## [Task item]
Reproduce exactly the line that includes "have hdeg : (q" and all lines after it, ending with the last line of the data.

= Beginning of Section =

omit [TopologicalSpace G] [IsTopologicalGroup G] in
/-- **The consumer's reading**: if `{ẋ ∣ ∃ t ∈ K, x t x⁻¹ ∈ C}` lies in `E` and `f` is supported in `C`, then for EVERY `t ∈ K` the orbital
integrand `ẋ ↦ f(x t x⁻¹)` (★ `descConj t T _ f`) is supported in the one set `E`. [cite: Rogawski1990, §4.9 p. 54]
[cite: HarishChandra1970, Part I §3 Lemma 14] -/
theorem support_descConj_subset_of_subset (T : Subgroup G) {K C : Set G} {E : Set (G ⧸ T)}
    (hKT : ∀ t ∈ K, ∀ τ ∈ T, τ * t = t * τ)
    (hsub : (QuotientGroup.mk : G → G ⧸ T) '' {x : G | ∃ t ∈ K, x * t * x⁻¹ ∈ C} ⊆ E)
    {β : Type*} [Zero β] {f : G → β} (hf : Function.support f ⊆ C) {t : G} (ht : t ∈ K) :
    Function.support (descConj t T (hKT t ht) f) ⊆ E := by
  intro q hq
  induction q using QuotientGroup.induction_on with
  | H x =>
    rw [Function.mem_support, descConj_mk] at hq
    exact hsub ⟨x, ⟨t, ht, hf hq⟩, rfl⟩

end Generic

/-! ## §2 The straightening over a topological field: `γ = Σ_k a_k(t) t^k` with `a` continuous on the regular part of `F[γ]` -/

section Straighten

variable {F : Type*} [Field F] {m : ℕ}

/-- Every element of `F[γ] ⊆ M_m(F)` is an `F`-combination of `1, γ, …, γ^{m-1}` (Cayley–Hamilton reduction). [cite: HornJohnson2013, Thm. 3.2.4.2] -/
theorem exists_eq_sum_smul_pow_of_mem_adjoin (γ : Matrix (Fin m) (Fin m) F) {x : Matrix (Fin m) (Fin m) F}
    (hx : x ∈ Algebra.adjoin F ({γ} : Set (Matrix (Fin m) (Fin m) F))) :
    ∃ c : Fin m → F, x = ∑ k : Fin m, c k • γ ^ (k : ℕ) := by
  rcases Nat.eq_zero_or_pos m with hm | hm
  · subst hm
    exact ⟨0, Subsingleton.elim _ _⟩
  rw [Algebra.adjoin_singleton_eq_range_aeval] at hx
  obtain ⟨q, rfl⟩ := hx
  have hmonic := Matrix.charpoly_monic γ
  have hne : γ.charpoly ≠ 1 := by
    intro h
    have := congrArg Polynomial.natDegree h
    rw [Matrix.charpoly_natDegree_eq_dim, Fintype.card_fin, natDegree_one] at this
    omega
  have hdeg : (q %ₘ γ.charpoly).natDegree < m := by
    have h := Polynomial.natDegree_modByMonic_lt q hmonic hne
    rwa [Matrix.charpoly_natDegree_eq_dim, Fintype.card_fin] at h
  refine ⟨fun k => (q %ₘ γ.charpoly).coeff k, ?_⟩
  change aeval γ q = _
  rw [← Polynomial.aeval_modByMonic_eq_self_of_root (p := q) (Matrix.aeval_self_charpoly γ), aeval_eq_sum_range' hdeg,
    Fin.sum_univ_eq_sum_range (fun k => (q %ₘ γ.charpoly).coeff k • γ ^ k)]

= End of Section =

## [Task solution]
  have hdeg : (q %ₘ γ.charpoly).natDegree < m := by
    have h := Polynomial.natDegree_modByMonic_lt q hmonic hne
    rwa [Matrix.charpoly_natDegree_eq_dim, Fintype.card_fin] at h
  refine ⟨fun k => (q %ₘ γ.charpoly).coeff k, ?_⟩
  change aeval γ q = _
  rw [← Polynomial.aeval_modByMonic_eq_self_of_root (p := q) (Matrix.aeval_self_charpoly γ), aeval_eq_sum_range' hdeg,
    Fin.sum_univ_eq_sum_range (fun k => (q %ₘ γ.charpoly).coeff k • γ ^ k)]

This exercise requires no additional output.